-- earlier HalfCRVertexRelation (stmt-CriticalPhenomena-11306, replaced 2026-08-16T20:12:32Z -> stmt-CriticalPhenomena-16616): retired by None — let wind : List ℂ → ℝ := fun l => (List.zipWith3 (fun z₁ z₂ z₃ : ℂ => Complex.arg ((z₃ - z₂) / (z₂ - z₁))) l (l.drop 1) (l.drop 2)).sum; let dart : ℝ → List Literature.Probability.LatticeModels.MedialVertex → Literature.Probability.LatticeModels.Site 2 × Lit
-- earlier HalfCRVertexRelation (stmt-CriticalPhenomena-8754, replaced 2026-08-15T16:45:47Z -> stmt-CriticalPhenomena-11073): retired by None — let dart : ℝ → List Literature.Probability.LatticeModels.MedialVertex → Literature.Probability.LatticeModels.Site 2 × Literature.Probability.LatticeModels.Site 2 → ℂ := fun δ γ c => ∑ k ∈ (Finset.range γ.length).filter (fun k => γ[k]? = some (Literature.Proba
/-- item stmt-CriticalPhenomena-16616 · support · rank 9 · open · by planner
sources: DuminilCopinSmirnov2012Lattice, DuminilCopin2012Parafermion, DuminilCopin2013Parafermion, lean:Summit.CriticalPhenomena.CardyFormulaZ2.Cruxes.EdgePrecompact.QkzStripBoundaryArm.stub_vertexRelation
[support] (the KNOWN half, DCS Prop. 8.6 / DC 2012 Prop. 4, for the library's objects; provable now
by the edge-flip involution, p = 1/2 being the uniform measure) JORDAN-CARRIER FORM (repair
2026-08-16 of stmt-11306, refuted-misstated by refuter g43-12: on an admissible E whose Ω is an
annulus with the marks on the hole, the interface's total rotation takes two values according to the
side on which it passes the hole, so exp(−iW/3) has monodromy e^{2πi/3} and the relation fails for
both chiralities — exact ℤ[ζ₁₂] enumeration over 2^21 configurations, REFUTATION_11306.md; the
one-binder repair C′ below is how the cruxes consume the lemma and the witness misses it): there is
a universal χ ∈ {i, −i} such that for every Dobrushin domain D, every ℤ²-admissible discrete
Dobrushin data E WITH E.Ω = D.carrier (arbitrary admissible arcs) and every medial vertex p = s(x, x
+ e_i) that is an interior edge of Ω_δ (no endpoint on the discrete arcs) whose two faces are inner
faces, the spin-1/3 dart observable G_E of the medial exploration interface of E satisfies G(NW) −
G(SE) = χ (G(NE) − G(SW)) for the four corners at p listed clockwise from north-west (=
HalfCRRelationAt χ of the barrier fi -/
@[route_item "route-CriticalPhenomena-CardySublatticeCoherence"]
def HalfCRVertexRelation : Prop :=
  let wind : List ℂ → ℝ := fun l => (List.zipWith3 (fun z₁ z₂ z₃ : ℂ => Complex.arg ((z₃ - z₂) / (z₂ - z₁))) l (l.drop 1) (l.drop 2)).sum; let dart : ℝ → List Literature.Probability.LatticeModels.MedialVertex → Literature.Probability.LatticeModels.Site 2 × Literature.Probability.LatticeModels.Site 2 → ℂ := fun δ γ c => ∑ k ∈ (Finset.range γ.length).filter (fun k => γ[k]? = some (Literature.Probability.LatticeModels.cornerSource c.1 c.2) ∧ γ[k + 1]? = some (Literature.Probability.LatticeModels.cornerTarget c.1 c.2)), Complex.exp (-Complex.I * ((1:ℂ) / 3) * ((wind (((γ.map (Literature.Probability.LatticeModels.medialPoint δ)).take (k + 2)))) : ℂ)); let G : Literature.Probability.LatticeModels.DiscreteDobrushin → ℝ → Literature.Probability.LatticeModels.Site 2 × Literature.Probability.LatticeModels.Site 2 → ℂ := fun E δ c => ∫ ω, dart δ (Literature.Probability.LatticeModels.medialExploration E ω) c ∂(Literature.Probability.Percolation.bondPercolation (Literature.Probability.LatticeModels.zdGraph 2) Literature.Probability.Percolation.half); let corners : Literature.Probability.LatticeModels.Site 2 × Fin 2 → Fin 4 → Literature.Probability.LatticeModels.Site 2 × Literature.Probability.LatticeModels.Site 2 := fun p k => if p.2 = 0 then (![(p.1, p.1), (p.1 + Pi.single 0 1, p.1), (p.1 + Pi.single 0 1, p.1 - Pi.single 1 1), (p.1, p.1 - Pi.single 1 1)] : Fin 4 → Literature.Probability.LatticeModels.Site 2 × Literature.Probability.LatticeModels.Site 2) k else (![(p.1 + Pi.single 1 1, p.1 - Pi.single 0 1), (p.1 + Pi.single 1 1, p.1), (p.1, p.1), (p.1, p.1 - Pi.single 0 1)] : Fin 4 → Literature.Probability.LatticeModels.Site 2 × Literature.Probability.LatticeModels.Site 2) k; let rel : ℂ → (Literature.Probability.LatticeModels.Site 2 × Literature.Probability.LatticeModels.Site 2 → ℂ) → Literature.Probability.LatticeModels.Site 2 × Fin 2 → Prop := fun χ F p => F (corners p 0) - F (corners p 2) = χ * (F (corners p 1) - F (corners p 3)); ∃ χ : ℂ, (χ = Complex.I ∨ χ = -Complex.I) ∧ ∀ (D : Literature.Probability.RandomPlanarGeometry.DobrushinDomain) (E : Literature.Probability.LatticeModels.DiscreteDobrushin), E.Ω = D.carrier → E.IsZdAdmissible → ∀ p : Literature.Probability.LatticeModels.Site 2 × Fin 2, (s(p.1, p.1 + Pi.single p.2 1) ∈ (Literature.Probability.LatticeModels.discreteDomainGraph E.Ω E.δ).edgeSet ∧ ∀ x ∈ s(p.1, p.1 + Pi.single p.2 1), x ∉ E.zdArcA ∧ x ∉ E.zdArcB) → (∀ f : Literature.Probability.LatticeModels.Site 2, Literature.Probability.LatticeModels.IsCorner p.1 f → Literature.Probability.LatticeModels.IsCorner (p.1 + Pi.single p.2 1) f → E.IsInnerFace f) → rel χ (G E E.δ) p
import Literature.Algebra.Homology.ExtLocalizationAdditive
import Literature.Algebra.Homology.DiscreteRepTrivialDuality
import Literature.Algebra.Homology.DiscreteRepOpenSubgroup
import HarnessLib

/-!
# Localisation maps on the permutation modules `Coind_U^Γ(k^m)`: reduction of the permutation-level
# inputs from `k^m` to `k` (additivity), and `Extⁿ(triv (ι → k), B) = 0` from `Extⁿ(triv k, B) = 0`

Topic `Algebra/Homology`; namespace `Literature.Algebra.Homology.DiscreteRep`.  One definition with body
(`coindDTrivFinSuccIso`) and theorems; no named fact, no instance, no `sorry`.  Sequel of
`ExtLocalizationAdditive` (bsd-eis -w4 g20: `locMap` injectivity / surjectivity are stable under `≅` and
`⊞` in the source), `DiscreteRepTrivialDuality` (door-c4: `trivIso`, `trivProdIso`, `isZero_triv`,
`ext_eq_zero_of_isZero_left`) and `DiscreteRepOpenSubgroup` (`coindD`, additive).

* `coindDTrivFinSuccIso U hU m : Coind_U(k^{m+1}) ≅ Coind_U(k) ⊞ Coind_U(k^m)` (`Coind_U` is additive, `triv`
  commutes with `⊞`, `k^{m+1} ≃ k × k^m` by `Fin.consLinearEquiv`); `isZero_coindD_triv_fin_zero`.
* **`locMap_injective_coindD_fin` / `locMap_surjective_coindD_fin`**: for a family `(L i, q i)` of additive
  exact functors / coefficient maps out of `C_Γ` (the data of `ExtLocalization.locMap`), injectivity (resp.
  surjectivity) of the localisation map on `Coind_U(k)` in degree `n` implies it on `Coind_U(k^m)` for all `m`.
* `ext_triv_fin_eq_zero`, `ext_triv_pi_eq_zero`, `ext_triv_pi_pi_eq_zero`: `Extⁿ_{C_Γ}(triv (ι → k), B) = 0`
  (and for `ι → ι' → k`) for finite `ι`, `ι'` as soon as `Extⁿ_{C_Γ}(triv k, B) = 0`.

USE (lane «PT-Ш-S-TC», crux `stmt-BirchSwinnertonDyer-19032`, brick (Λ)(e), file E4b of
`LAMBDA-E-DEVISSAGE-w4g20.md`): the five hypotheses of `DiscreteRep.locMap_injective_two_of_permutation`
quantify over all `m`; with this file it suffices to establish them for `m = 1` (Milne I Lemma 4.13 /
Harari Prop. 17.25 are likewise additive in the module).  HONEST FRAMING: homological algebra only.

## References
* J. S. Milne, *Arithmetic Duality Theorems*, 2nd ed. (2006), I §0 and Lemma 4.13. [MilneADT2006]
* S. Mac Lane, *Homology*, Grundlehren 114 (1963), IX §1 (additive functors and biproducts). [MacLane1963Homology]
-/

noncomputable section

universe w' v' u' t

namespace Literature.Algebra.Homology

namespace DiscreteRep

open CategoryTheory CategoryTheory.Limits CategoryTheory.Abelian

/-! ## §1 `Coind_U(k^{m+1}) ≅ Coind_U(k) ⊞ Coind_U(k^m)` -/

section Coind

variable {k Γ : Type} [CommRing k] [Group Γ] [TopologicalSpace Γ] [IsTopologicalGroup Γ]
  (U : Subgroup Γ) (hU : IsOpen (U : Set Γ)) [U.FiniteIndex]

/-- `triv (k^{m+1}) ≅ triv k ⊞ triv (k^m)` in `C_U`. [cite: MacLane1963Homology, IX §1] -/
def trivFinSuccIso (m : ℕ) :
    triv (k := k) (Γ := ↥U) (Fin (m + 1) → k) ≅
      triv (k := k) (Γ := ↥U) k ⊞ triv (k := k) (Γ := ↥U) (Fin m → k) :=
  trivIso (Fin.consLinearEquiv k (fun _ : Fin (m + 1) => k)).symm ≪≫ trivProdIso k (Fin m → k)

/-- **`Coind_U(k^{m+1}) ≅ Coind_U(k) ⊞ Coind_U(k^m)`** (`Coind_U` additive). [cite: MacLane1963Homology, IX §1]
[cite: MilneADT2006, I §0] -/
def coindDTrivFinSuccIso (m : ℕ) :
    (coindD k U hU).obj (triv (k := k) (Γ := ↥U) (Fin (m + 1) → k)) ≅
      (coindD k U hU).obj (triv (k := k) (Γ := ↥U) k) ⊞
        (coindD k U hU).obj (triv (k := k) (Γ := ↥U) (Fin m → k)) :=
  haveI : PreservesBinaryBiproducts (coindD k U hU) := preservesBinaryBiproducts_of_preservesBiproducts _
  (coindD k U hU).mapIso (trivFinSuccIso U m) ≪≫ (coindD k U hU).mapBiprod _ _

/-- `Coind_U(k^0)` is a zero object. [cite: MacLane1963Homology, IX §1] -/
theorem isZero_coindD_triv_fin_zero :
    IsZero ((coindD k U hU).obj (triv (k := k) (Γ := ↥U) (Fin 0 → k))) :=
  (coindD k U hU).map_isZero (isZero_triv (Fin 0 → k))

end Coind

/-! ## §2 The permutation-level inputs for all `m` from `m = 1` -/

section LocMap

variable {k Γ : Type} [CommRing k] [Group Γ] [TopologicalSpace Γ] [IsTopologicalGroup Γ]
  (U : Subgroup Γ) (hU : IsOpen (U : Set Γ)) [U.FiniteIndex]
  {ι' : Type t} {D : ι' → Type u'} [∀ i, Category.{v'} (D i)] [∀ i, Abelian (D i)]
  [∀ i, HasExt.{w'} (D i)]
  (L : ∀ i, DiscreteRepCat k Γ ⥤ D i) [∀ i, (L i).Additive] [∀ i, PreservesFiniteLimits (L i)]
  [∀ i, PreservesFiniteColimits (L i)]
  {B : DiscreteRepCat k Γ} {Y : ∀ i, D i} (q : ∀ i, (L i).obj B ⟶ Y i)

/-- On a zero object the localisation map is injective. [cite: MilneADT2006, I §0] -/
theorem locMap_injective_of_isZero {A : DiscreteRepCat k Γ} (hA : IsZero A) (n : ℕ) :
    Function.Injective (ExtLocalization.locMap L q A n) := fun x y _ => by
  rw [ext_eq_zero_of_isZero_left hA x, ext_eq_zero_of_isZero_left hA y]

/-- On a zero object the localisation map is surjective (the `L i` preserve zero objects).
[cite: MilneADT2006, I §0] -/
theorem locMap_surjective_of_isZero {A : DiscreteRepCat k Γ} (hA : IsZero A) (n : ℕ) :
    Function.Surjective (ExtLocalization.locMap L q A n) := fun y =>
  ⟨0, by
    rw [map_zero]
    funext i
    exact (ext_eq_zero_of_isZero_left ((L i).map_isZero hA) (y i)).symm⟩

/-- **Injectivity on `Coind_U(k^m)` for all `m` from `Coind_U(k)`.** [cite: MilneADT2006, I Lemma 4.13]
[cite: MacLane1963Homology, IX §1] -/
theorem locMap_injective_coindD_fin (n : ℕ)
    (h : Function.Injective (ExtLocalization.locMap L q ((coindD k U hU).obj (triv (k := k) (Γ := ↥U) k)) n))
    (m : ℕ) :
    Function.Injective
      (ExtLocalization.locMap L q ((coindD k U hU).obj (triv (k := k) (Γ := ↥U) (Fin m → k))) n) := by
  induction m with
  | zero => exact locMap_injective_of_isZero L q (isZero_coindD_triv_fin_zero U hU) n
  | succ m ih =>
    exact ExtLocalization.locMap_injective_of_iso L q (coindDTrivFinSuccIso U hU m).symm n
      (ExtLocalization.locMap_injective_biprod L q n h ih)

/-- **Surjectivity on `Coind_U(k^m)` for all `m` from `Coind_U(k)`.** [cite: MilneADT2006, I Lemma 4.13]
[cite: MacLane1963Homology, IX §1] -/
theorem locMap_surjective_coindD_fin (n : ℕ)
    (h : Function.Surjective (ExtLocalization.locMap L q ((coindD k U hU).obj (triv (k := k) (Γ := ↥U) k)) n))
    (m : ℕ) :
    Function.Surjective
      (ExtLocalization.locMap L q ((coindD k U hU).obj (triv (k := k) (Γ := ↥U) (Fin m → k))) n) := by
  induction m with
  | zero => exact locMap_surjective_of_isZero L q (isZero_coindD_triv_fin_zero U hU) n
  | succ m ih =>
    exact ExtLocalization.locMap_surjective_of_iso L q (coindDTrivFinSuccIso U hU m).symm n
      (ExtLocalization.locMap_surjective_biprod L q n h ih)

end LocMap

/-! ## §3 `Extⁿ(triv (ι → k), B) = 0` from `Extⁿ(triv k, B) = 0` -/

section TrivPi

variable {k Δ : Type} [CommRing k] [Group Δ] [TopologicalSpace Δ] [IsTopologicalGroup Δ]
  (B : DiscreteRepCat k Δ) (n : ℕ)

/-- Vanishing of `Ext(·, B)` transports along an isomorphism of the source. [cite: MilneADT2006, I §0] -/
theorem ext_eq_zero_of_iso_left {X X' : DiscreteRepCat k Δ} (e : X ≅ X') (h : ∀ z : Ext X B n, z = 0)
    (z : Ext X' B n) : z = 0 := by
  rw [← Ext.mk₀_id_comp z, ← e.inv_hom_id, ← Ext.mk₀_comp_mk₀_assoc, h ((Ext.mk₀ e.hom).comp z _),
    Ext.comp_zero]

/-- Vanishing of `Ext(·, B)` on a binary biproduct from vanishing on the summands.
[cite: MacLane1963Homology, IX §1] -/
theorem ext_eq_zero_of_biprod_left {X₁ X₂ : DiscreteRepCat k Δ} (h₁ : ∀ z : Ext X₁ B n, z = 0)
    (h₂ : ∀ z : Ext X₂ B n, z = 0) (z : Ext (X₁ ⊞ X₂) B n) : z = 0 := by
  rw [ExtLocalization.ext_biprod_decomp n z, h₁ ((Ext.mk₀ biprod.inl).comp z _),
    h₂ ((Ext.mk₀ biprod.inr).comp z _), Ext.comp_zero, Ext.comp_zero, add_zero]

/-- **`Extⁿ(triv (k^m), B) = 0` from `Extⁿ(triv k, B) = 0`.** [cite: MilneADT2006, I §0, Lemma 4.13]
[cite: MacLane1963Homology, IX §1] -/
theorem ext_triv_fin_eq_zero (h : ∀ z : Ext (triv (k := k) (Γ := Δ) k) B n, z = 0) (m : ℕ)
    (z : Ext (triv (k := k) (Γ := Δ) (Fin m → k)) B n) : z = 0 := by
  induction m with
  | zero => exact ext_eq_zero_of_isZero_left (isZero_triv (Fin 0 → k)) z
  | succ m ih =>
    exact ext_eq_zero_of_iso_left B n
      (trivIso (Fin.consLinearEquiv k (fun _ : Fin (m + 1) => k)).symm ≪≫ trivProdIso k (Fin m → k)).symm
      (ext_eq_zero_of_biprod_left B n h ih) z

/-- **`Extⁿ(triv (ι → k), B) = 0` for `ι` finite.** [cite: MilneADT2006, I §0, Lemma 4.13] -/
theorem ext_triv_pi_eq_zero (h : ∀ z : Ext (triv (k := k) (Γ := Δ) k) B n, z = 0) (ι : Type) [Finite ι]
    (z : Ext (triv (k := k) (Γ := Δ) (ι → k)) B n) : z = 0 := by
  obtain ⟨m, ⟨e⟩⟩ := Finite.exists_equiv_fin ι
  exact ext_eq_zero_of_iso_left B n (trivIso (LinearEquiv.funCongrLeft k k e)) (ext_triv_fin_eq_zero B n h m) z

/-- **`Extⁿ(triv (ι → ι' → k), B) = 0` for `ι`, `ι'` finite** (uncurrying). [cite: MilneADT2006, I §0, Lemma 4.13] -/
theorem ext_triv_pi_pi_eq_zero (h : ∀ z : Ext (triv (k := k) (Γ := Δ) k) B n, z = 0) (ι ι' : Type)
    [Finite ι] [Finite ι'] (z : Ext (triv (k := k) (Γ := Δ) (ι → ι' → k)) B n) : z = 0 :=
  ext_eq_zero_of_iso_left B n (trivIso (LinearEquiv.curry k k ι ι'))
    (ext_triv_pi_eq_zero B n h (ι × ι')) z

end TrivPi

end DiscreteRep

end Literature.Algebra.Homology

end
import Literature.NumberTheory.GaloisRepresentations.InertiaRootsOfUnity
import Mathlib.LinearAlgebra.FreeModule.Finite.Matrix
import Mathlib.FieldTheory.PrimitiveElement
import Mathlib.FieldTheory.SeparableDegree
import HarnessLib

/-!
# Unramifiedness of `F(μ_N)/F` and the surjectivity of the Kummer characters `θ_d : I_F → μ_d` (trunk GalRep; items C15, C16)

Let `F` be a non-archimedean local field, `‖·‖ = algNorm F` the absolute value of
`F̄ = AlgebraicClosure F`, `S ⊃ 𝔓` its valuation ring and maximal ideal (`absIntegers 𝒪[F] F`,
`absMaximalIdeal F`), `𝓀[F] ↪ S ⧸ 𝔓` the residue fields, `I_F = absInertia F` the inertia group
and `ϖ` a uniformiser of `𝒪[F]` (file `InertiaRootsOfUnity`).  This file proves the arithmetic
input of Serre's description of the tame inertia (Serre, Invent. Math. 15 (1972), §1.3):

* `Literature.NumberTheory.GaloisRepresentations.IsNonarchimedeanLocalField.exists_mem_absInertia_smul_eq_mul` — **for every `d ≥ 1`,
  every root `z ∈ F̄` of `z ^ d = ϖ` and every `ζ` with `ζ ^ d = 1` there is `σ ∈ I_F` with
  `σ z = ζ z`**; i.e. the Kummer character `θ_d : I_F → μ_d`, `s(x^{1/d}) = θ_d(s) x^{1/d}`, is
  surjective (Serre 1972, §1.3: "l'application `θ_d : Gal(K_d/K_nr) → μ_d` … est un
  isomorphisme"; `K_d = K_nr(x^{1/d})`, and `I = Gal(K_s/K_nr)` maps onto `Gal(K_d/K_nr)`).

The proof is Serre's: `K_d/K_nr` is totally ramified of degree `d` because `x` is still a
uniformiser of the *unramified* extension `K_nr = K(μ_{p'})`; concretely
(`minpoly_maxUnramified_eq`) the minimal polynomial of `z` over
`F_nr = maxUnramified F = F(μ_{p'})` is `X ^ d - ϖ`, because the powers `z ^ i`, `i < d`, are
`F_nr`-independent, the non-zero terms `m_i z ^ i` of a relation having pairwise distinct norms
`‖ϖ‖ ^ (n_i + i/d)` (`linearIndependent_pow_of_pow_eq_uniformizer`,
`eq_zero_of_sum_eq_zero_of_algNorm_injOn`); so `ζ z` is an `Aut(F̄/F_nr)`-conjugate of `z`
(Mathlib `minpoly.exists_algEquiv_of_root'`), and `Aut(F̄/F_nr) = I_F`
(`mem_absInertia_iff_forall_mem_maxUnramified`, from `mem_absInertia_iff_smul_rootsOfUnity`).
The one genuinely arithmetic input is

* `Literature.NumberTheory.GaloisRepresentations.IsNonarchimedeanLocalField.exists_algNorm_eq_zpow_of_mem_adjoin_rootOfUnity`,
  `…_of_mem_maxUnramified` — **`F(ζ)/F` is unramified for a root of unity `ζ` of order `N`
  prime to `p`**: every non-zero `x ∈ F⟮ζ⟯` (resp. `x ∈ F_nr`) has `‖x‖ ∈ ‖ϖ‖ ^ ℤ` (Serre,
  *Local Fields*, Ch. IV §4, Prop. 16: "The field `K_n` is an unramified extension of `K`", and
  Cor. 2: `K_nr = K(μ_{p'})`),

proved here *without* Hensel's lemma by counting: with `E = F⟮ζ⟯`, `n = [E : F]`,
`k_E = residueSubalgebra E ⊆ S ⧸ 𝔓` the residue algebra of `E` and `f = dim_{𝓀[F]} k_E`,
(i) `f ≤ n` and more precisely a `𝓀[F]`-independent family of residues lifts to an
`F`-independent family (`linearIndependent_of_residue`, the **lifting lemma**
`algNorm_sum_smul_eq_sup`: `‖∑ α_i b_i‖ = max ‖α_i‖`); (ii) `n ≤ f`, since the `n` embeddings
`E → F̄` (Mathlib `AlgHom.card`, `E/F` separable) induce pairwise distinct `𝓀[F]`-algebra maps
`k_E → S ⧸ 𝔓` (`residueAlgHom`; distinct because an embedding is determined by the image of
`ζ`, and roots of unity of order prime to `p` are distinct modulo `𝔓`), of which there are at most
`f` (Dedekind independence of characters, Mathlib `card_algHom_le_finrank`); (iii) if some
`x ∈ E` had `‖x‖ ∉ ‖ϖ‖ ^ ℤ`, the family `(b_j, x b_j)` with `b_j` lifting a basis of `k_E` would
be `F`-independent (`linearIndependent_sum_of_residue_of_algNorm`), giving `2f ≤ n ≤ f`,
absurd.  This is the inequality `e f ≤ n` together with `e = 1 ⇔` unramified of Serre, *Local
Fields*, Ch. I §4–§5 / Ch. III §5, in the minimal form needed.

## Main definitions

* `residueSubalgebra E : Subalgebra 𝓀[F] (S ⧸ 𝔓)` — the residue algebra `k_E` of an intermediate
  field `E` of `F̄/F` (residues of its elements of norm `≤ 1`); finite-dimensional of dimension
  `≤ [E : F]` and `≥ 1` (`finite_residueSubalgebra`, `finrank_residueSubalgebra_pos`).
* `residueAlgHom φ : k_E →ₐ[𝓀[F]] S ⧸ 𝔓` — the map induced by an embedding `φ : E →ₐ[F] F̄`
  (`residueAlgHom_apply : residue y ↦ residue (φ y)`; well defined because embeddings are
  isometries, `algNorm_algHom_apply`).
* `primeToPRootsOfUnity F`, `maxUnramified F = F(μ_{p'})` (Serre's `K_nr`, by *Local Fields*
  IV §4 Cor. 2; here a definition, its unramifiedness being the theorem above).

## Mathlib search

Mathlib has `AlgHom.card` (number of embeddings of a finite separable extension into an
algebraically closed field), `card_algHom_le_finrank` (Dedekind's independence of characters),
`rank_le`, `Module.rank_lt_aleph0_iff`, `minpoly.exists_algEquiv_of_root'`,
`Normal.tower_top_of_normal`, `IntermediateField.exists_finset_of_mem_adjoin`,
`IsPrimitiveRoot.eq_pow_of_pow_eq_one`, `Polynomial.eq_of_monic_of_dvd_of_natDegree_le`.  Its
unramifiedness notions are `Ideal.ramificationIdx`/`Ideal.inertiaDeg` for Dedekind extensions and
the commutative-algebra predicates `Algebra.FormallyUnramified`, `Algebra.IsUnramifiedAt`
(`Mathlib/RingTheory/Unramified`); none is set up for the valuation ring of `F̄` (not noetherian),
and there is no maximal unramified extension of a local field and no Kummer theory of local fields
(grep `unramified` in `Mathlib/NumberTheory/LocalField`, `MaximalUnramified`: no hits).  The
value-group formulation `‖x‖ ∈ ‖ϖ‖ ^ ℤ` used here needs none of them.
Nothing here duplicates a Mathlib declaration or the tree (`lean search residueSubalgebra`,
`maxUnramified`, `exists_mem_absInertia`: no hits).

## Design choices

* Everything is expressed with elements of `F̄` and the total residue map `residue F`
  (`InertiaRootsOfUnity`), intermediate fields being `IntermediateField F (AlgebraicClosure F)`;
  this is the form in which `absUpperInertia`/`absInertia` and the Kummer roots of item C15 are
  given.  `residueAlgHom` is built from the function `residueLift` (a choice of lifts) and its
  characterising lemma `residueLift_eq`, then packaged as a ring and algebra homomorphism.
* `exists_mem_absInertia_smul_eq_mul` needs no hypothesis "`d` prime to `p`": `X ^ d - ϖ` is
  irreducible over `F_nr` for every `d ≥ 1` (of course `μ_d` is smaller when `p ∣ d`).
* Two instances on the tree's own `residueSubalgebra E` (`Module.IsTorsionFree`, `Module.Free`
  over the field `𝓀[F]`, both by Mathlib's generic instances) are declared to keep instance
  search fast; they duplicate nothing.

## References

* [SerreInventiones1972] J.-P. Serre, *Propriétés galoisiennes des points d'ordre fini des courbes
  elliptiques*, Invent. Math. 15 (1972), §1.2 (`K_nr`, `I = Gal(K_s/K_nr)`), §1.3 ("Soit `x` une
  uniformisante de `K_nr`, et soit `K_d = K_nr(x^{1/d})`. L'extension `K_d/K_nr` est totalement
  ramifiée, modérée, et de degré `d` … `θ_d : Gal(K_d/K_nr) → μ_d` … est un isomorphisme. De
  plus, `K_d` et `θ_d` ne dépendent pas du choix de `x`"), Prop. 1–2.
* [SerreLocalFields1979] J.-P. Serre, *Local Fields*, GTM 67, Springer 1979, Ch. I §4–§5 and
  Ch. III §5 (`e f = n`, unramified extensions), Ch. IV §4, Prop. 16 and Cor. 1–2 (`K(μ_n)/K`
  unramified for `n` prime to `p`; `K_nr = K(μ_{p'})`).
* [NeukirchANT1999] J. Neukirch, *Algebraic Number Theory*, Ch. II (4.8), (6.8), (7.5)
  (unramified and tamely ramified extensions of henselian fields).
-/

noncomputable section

_Problem statement_. Of the lines above, copy each one that contains the word "lifting".

_Expected answer_.
`F`-independent family (`linearIndependent_of_residue`, the **lifting lemma**
`x ∈ E` had `‖x‖ ∉ ‖ϖ‖ ^ ℤ`, the family `(b_j, x b_j)` with `b_j` lifting a basis of `k_E` would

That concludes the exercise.